Pleas against jallikattu, bullock cart races referred to constitute bench

Jallikattu

Photo Courtesy: Internet

The apex court on Friday has referred the Jallikttu cases in regards to its bull-taming sport to the Constitution bench.

Chief Justice Dipak Misra and Juustice RF Nariman bench had framed five questions to be adjudicated on by the Constitution bench.

While giving the orders, Justice Nariman said "We have arranged five questions for the Constitution bench."

Jallikattu, which is also known Eruthazhuvuthal, is a bull-taming sport that is played just in Tamil Nadu, through the nation, as part of the Pongal harvest festival.

On which the top court had earlier on 12 December last year said that it would refer to a five-judge constitution bench a batch of pleas challenging Tamil Nadu and Maharashtra laws for allowing such activities.

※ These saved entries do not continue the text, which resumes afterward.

import Mathlib
import Summits.KontsevichZagierPeriods.Zeta5Search.ThirdOrderAggregate
import Summits.KontsevichZagierPeriods.Zeta5Search.ZeroWindowKit
import HarnessLib

/-!
# ζ(5) search — THEOREM A⁗♭ (A⁗ with a FLAT sub-sub-deep layer): the palindromic pair at exponent `m + 2` (`pal_pair₃`, `flat_pair₃`)

Cell `pub-zeta5` (HONEST FRAMING: systematic search; no irrationality claim unless certified), TRACK «DENOM-LAW» D1, prover seat
`denom-prover-d1` generation 20 (`HOME/denom-law/prover-d1/ATTEMPT-20.md`).  `p`-adic valuation bookkeeping of the cell's OWN rationals
(class pieces `W_x`, `V_x` of the Brown–Zudilin dual coefficients); nothing about ζ(5); no model exponent; records in print UNMOVED.

THE ONE NEW STEP.  THEOREM A⁗ (`SecondOrder.lawA4_holds`, `7 − 2M`) asks (clause (T3), `H5`) that every pole class with `ν = −M + 2` be an
admissible DOUBLE RAISE of the deep type `T`; the census of the ∀-`b` node (`DenomLaw.PathAccountingFirstPeriod`, ATTEMPT-18 §3 (iii)) found its
largest open configuration to be exactly A⁗'s frame with, in addition, a conjugate pair of FOREIGN single-pole classes of palindromic type
(`[0,−6,0]`) at `ν = −M + 2` (e.g. `b = (15;7,7,4,4,2,2,0)`, `p = 7`, `M = 8`: `v₇(Cas₇) = −9 = 7 − 2M`, casLB = −11).  Such a pair contributes
NOTHING at relative order `p²`: for a pole class `z` of PALINDROMIC type list and even exponent `E = m + 2` (`m = −M`), the class is centre-free
(`selfConjugateOdd_holds`), `ŵ_z = ŵ_z̄ = 0` and `v̂_z̄ = v̂_z` (`deep_data`, the conjugate class carrying the same list, `ZeroWindows.classTypeList_conj`),
and `ĝ_z̄ ≡ −ĝ_z (mod p)` (`gHat_pair_even_first`); with the order-`m+2` digit estimates `subsub3W_norm` / `subsub3V_norm` this gives
`(Ω,N)_z + (Ω,N)_z̄ ≡ 0 (mod p³)` (`pal_pair₃`); `flat_pair₃` is the sub-sub-deep pair under the FLAT clause (T3♭) «every pole class with
`ν = −M+2` is an admissible double raise of `T` OR has a palindromic type list» (`double_pair₃` or `pal_pair₃`).  The law itself
(`lawA4_flat`, `7 − 2M`: the tree's `pair₃` / `aggregate₄` / `lawA4_holds` with `flat_pair₃` for `double_pair₃`) is `Zeta5Search/LawA4Flat.lean`,
after the transport of (T3♭) to `b + e_j` (`ThirdOrderFlatTransfer.lean`).
-/

noncomputable section

open Finset PowerSeries

namespace Summit.KontsevichZagierPeriods.Zeta5Search.SecondOrder

open Summit.KontsevichZagierPeriods.Zeta5Search.DualSeries (InBox)
open Summit.KontsevichZagierPeriods.Zeta5Search.WedgeDictionary (coeffW coeffV)
open Summit.KontsevichZagierPeriods.Zeta5Search.CasoratianValuation (InPolytope)
open Summit.KontsevichZagierPeriods.Zeta5Search.ClusterValuation
open Summit.KontsevichZagierPeriods.Zeta5Search.PadicSeries
open Summit.KontsevichZagierPeriods.Zeta5Search.CellA (classW coeffW_eq_sum_classW padicNorm_p padicNorm_pow_eq)
open Summit.KontsevichZagierPeriods.Zeta5Search.BigPrime (padicNorm_mul_le_one)
open Summit.KontsevichZagierPeriods.Zeta5Search.CellKit (conj_level)
open Summit.KontsevichZagierPeriods.Zeta5Search.ZeroWindows (classTypeList_conj)

variable {p : ℕ} [hp : Fact p.Prime]

/-! ## §1 The palindromic pair at exponent `m + 2` contributes nothing (mod `p³`) -/

section PalPair

variable (b : ℕ → ℤ) (hb : InPolytope b) (hp5 : 5 ≤ p) (hpn : (p : ℤ) ≤ b 0) (hwin : (b 0 + 2 : ℤ) < (p : ℤ) ^ 2)
  (T : List ℤ) {z : ℕ} (hz : z < p) (hpole : 1 ≤ classPoleCount b p z)
  {m : ℤ} (hme : Even m) (hE : classExp b p z = m + 2)
  (hpal : (classTypeList b p z).reverse = classTypeList b p z)
include hb hp5 hpn hwin hz hpole hme hE hpal

/-- **The PALINDROMIC PAIR at exponent `m + 2`**: a pole class `z` with palindromic type list and `E_z = m + 2` (`m` even) satisfies
`(Ω,N)_z + (Ω,N)_z̄ ≡ 0 (mod p³)` — stated in the shape of `double_pair₃` with the scalar `a = 0` (so for ANY list `T`). -/
theorem pal_pair₃ :
    ∃ a : ℚ, (padicNorm p (a * typeTauW (tTop T) (tList T)) ≤ (p : ℚ) ^ (-(1 : ℤ)) ∧
        padicNorm p (a * typeTauV (tTop T) (tList T)) ≤ (p : ℚ) ^ (-(1 : ℤ))) ∧
      padicNorm p (classW b p z / (-(p : ℚ)) ^ (m + 3) + classW b p (conjClass b p z) / (-(p : ℚ)) ^ (m + 3)
        - a * typeTauW (tTop T) (tList T)) ≤ (p : ℚ) ^ (-(3 : ℤ)) ∧
      padicNorm p (classV b p z / (-(p : ℚ)) ^ m + classV b p (conjClass b p z) / (-(p : ℚ)) ^ m
        - a * typeTauV (tTop T) (tList T)) ≤ (p : ℚ) ^ (-(3 : ℤ)) := by
  have h0 : 0 ≤ b 0 := hb.1.1
  have hp0 : (p : ℚ) ≠ 0 := Nat.cast_ne_zero.2 hp.out.ne_zero
  have hp2 : p ≠ 2 := by omega
  obtain ⟨-, -, -, hn⟩ := thmA_data b hb hwin
  have hzn := le_b0_of_lt b hpn hz
  obtain ⟨hL, hL'⟩ := level_bounds' (p := p) b hzn
  have hEc : classExp b p (conjClass b p z) = m + 2 := by rw [classExp_conj b h0 hzn]; exact hE
  have hpolec : 1 ≤ classPoleCount b p (conjClass b p z) := by rw [classPoleCount_conj b h0 hzn]; exact hpole
  obtain ⟨hz', -, -⟩ := conj_level b hz hL hL'
  have heven : Even (classExp b p z) := by rw [hE]; exact hme.add (by decide : Even (2 : ℤ))
  have hodd : Odd (3 + classExp b p z) := by obtain ⟨r, hr⟩ := heven; exact ⟨r + 1, by omega⟩
  -- both classes are centre-free (their exponent is even)
  have hcz : ¬ CentreIn b p z := fun hcen =>
    (Int.not_odd_iff_even.2 heven) (selfConjugateOdd_holds b p z hb hp.out hp5 hz hpole hcen)
  have hevenc : Even (classExp b p (conjClass b p z)) := by rw [classExp_conj b h0 hzn]; exact heven
  have hoddc : Odd (3 + classExp b p (conjClass b p z)) := by rw [classExp_conj b h0 hzn]; exact hodd
  have hcc : ¬ CentreIn b p (conjClass b p z) := fun hcen =>
    (Int.not_odd_iff_even.2 hevenc) (selfConjugateOdd_holds b p _ hb hp.out hp5 hz' hpolec hcen)
  -- the conjugate class carries the same (palindromic) type list
  have htlc : classTypeList b p (conjClass b p z) = classTypeList b p z := by
    rw [classTypeList_conj b h0 hz hL hL', hpal]
  -- `ŵ = 0` on both classes, `v̂_z̄ = v̂_z`
  obtain ⟨hw0, -, -, hvc⟩ := deep_data b hb hpn hpal hz hcz rfl hodd
  obtain ⟨hw0c, -, -, -⟩ := deep_data b hb hpn hpal hz' hcc htlc hoddc
  -- the order-`m+2` digit estimates
  have hWz := subsub3W_norm b hb hp5 hwin hz hpole hE
  have hWc := subsub3W_norm b hb hp5 hwin hz' hpolec hEc
  have hVz := subsub3V_norm b hb hp5 hwin hz hpole hE
  have hVc := subsub3V_norm b hb hp5 hwin hz' hpolec hEc
  rw [hw0, mul_zero, mul_zero, sub_zero] at hWz
  rw [hw0c, mul_zero, mul_zero, sub_zero] at hWc
  rw [hvc] at hVc
  have hgg := gHat_pair_even_first b hb hp5 hz hL hL' hcz heven
  have hv1 : padicNorm p (vHat b p z) ≤ 1 := LevelClass.padicNorm_vHat_le_one b h0 hn hp2
  refine ⟨0, ⟨by rw [zero_mul, padicNorm.zero]; exact zpow_p_nonneg _,
    by rw [zero_mul, padicNorm.zero]; exact zpow_p_nonneg _⟩, ?_, ?_⟩
  · rw [zero_mul, sub_zero]
    exact (padicNorm.nonarchimedean (p := p)).trans (max_le hWz hWc)
  · rw [zero_mul, sub_zero]
    have e : classV b p z / (-(p : ℚ)) ^ m + classV b p (conjClass b p z) / (-(p : ℚ)) ^ m =
        (classV b p z / (-(p : ℚ)) ^ m - (p : ℚ) ^ 2 * (gHat b p z * vHat b p z))
        + (classV b p (conjClass b p z) / (-(p : ℚ)) ^ m - (p : ℚ) ^ 2 * (gHat b p (conjClass b p z) * vHat b p z))
        + (p : ℚ) ^ 2 * ((gHat b p (conjClass b p z) + gHat b p z) * vHat b p z) := by ring
    rw [e]
    refine (padicNorm.nonarchimedean (p := p)).trans
      (max_le ((padicNorm.nonarchimedean (p := p)).trans (max_le hVz hVc)) ?_)
    exact (padicNorm_p_pow_mul_le 2 (padicNorm_mul_le_left hgg hv1)).trans
      (le_of_eq (by rw [← zpow_add₀ hp0]; norm_num))

end PalPair

/-- **The sub-sub-deep pair under the FLAT clause**: an admissible double raise of `T` (`double_pair₃`) or a palindromic list (`pal_pair₃`). -/
theorem flat_pair₃ (b : ℕ → ℤ) (hb : InPolytope b) (hp5 : 5 ≤ p) (hpn : (p : ℤ) ≤ b 0) (hwin : (b 0 + 2 : ℤ) < (p : ℤ) ^ 2)
    {T : List ℤ} (hT : T.reverse = T) {z : ℕ} (hz : z < p) (hpole : 1 ≤ classPoleCount b p z)
    {m : ℤ} (hme : Even m) (hE : classExp b p z = m + 2) (hm : m + 2 ≤ -2)
    (h : isRaise2 T (classTypeList b p z) = true ∨ (classTypeList b p z).reverse = classTypeList b p z) :
    ∃ a : ℚ, (padicNorm p (a * typeTauW (tTop T) (tList T)) ≤ (p : ℚ) ^ (-(1 : ℤ)) ∧
        padicNorm p (a * typeTauV (tTop T) (tList T)) ≤ (p : ℚ) ^ (-(1 : ℤ))) ∧
      padicNorm p (classW b p z / (-(p : ℚ)) ^ (m + 3) + classW b p (conjClass b p z) / (-(p : ℚ)) ^ (m + 3)
        - a * typeTauW (tTop T) (tList T)) ≤ (p : ℚ) ^ (-(3 : ℤ)) ∧
      padicNorm p (classV b p z / (-(p : ℚ)) ^ m + classV b p (conjClass b p z) / (-(p : ℚ)) ^ m
        - a * typeTauV (tTop T) (tList T)) ≤ (p : ℚ) ^ (-(3 : ℤ)) := by
  rcases h with hr | hpal
  · exact double_pair₃ b hb hp5 hpn hwin hT hz hpole hme hE hm hr
  · exact pal_pair₃ b hb hp5 hpn hwin T hz hpole hme hE hpal

end Summit.KontsevichZagierPeriods.Zeta5Search.SecondOrder

end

However, while reserving its order, it had said the larger bench would take the action on whether states have the "legislative competence" to make such laws on grounds, including that 'jallikattu' and bullock cart racing fell under the cultural rights enshrined under Article 29(1) and can be protected constitutionally.

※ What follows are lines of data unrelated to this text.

import Mathlib
import Summits.Ventures.HodgeRepro2.LevelPositivity
import Summits.Ventures.HodgeRepro2.LevelBaseChange
import Summits.Ventures.HodgeRepro2.LiuOscillator
import Summits.Ventures.HodgeRepro2.T6B5Datum

/-!
# T6B5IsoHyp — Tier 6, sub-goal B5: the displayed isomorphism of Liu's Theorem 4.18 and the number field M_μ (the route's M̃_μ)

Two displays, each a `def … : Prop` in the free parameter `𝓛 : LiuAlbaneseDatum K c χEF` (the representation-level
carriers of `T6B5Datum.lean`, the only datum of the cell that carries the representation spaces the first sentence of
Theorem 4.18 is about):
* `Liu2021_Thm4_18_directSum` — the first sentence of Theorem 4.18, the isomorphism of C[G(A_F^∞)]-modules
  Ω(μ) ⊗_{M_μ} C ≃ ⊕_ε ⊕_χ ω(μ, ε, χ) AS PRINTED (t6-p6's `Hyp.Liu2021_Thm4_18_iso` displays the same sentence over
  p2's numeric datum as the term-wise inequality of invariant dimensions it implies — WEAKER, marked there; that
  display stays the binder of `B3_main`; `T6B5Identity.lean` derives it from this one at the shape);
* `Liu2021_p41_numberField` — «M_μ … is a number ﬁeld» (p. 41 ll. 45–49; the print's M_μ = the value field = the
  route's M̃_μ), consumed by the «in particular» clause of TIER4 Theorem B5.1(iv) and by the derivation of t6-p6's
  display.
Statement lane: definitions and `#check` only. Journal page layer
`paper:liu2021-fourier-jacobi-cycles-arithmetic-relative-trace-formula` (Y. Liu, Cambridge J. Math. 9 (2021), no. 1,
1–147; `p00NN` = journal page NN, `l.` = layer line).
DICTIONARY (t6-lit card C63 / layer rule F14; verified against the author's arXiv v2 source, TeX ll. 1920 / 1928 /
2219 / 2235): THE PRINT HAS NO TILDE. Print **M_μ** = the subfield of ℂ generated by the values μ^alg(x), «a number
ﬁeld» (p. 41 l. 45) = the route's M̃_μ (TIER4 §B5 Conventions) = the carried `𝓛.Mt μ`; Theorem 4.18's tensor and
Definition 4.16's «acts M_μ-linearly» are over this field. Print **M′_μ** = the reflex field of (E, Φ_μ), Definition
4.3(2) (p0041 l. 35) = the route's M_μ. The page layer prints every PRIME as the non-printing byte 0x02 (so its «Mμ»
can be either; the readings below say which) and every direct sum ⊕ as the byte 0x03. The route's symbol M̃_μ is
used in the display brackets only, never inside the quotes. The v1 module-docstring claim (p411783) that the layer
«drops tildes» is withdrawn: there was no tilde in print to drop (QA-t6lit-88 nit (a), QA-t6lit-89).
v2 (2026-08-26, gen 5) = p411783 with the docstrings corrected per QA-t6lit-88 / 89; both `def`s are byte-identical to
p411783.
README §8(d): uses an L-value-free non-vanishing device: NO.
-/

namespace Summit.Ventures.HodgeRepro2.T6.Hyp

open Summit.Ventures.HodgeRepro2.LevelPositivity Summit.Ventures.HodgeRepro2.ShimuraData
  Summit.Ventures.HodgeRepro2.T6.B5Datum
open TensorProduct

universe u

variable {K : Type u} [Field K] [NumberField K] [NumberField.IsCMField K] {c : Liu.IdeleConjugation K}
  {χEF : Liu.QuadraticCharacter K c}

/-- [cite: Liu2021, Theorem 4.18 (first sentence), Cambridge J. Math. 9 (2021) p. 52 ll. 37–47, layer
paper:liu2021-fourier-jacobi-cycles-arithmetic-relative-trace-formula p0052 ll. 37–47; the standing μ of Definition
4.16, p0052 ll. 6–9] «Theorem 4.18. There is an isomorphism» ‹Ω(μ) ⊗_{Mμ} C ≃ ⊕_ε ⊕_χ ω(μ, ε, χ)› (the display, layer
ll. 39–44 exploded in reading order: «Ω(μ) ⊗Mμ C ≃» l. 39, «ω(μ, ε, χ)» l. 40, «ε» l. 41, «χ» l. 43; the two direct-sum
signs are non-printing glyphs of the layer) «of C[G(A∞
F )]-modules, where the direct sum is taken over all ε, χ such that
ε is μ-admissible.» (layer ll. 45–47; «A∞F» = A_F^∞ with the layer's displaced sub/superscript; «Mμ» = the print's
M_μ, the value field of p. 41 = the route's M̃_μ — no tilde in print, module docstring DICTIONARY) — μ «a conjugate
symplectic character of weight one» (Definition 4.16, p0052 ll. 6–8) [display: over B5's representation-level datum
𝓛: for every conjugate symplectic weight-one `μ` (`Liu.IsWeightOneConjugateSymplectic`), a `ℂ`-linear equivalence
`e : ℂ ⊗[M̃_μ] Ω(μ) ≃ ⨁_r W_r` (route symbols: M̃_μ = the print's M_μ = `𝓛.Mt μ`) commuting with the actions of
`G(A_F^∞)` — the base change `baseChangeRep (𝓛.ρΩ μ)` (the `ℂ[G]`-module Ω(μ) ⊗_{M_μ} ℂ, `G` acting through the first
factor, Definition 4.16 ‹G(A_F^∞) acts M_μ-linearly›, layer p0052 ll. 11–15 exploded «acts via iμ and G(A∞» / «)» /
«acts» / «M» / «-linearly» — the μ subscript lost by the layer, no tilde; author's source TeX l. 2219 «acts
$M_\mu$-linearly») against Mathlib's `Representation.directSum` of the carried representations `𝓛.ω r` — indexed by
the CLASSES `r = 𝓛.osc t` of the admissible triples `t = (μ, ε, χ)` with first component `μ` («all ε, χ such that ε is
μ-admissible» = `Liu.OscillatorTriple.IsAdmissible K t`, t6-p6's reading), each class once (Thm. 4.18(2): the summands
are mutually non-isomorphic — the reading under which t6-p6's d(μ, K) = `Liu.liuMultiplicity` is the printed sum);
‹isomorphism of C[G(A_F^∞)]-modules› (a restored paraphrase of «of C[G(A∞ / F )]-modules», ll. 42–43) = `ℂ`-linear
equivalence + `G`-equivariance. FAITHFUL in the carried vocabulary; the standing assumption on μ is kept as the
hypothesis] [quote-audit: QA-t6lit-88 (t6-lit register, 2026-08-25T23:33:07Z, card C63 (b)): EXACT 9/9 + EXACT-ALNUM
1 («A∞F» for the layer's split «A∞» / «F )») on the layer quotes, the reading ‹Ω(μ) ⊗_{Mμ} C ≃ ⊕_ε ⊕_χ ω(μ, ε, χ)›
= TeX l. 2235; its nits (a) (the tilde the print does not have) and (b) (the restored paraphrase marked ‹…›) applied
in this docstring-only revision; the `def` is byte-identical to p411783] -/
def Liu2021_Thm4_18_directSum (𝓛 : LiuAlbaneseDatum K c χEF) : Prop :=
  ∀ μ : Liu.AutomorphicCharacter K, Liu.IsWeightOneConjugateSymplectic K c χEF μ →
    ∃ e : (ℂ ⊗[𝓛.Mt μ] 𝓛.Omega μ) ≃ₗ[ℂ]
        DirectSum {r : 𝓛.Rep // ∃ t : Liu.OscillatorTriple K c χEF,
          t.μ = μ ∧ Liu.OscillatorTriple.IsAdmissible K t ∧ 𝓛.osc t = r} (fun r => 𝓛.W r.1),
      ∀ (g : 𝓛.G) (v : ℂ ⊗[𝓛.Mt μ] 𝓛.Omega μ),
        e (baseChangeRep (𝓛.ρΩ μ) g v) = Representation.directSum (fun r => 𝓛.ω r.1) g (e v)

/-- [cite: Liu2021, §4.1, the paragraph defining μ^alg and the value field M_μ (the route's M̃_μ), between Definition
4.3 (p0041 ll. 32–36) and Remark 4.4 (l. 50 ff.), Cambridge J. Math. 9 (2021) p. 41 ll. 37–49, layer
paper:liu2021-fourier-jacobi-cycles-arithmetic-relative-trace-formula p0041 ll. 37–49] «Now let μ be a conjugate
symplectic automorphic character, which is
not algebraic. We put» ‹μ^alg := μ · | |_E^{−1/2},› (the display, layer ll. 39–43 exploded: «−1/2» l. 39, «μalg := μ · | |E»
l. 41, «,» l. 43) «which is then algebraic. Denote by Mμ ⊆ C the subﬁeld generated by values
×

μalg (x) for x ∈ (A∞
E ) , which is a number ﬁeld containing Mμ .» (layer ll. 45–49, quoted with the layer's line breaks: «(A∞_E)^×» with
the displaced «×» on l. 46 and «E )» on l. 49; the empty line inside the quote is l. 47 = the non-printing byte 0x02
alone, the DISPLACED PRIME of the M′_μ of l. 49 (layer rule F14). DICTIONARY: the FIRST «Mμ» (l. 45) is the print's
M_μ, the subfield generated by the values μ^alg(x) = the route's M̃_μ — the object which «is a number ﬁeld», the
displayed clause; the LAST «Mμ» (l. 49) is the print's M′_μ, the reflex field of (E, Φ_μ) of Definition 4.3(2) (p0041
l. 35 «we denote by Mμ⟨02⟩ ⊆ C the reﬂex ﬁeld of (E, Φμ )») = the route's M_μ; author's source TeX l. 1928 «which is a
number field containing $M'_\mu$», l. 1920 «$M'_\mu\subseteq\dC$ the reflex field of $(E,\Phi_\mu)$». READING:
‹Denote by M_μ ⊆ ℂ the subfield generated by values μ^alg(x) for x ∈ (A_E^∞)^×, which is a number field containing
M′_μ.›) [display: only «is a number ﬁeld» is carried — `FiniteDimensional ℚ (𝓛.Mt μ)` for the carried subfield
`𝓛.Mt μ : IntermediateField ℚ ℂ` (= the route's M̃_μ = the print's M_μ; its definition as the field generated by the
values of μ^alg and the clause «containing» the reflex field M′_μ (the route's M_μ) are not carried, the datum having
no μ^alg) — for every conjugate symplectic automorphic character `μ` (the standing hypothesis; «not algebraic» holds
for every conjugate symplectic character, Rem. 4.2, and is not restated). WEAKER than print (a consequence of the
printed sentence), marked] [quote-audit: QA-t6lit-89 (t6-lit register, 2026-08-25T23:33:07Z, card C63 (c)): EXACT 9/9
+ EXACT-ALNUM 3 on the layer quotes (the control-byte line l. 47 shown as the empty line, the restorations declared
above); its gloss inversion (v1 named the reflex field «M_μ» and the value field «[M̃]_μ») and its locator nit
(«Definition 4.4» → Remark 4.4) corrected in this docstring-only revision; the `def` is byte-identical to p411783] -/
def Liu2021_p41_numberField (𝓛 : LiuAlbaneseDatum K c χEF) : Prop :=
  ∀ μ : Liu.AutomorphicCharacter K, Liu.IsConjugateSymplectic K c χEF μ → FiniteDimensional ℚ (𝓛.Mt μ)

#check @Liu2021_Thm4_18_directSum
#check @Liu2021_p41_numberField

end Summit.Ventures.HodgeRepro2.T6.Hyp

The state laws have been challenged in the apex court after Tamil Nadu and Maharashtra have amended the central law, the Prevention of Cruelty to Animals Act, 1960, and allowed jallikattu and bullock cart racing.

Supreme Court had dismissed the TN government’s plea that had a request of reviewing the 2014 judgement which banned judgment of using bulls for jallikattu in the state and bullock cart races across India.

2014 judgment had said that bulls cannot be used for performing, either for jallikattu events or bullock-cart races anywhere in India.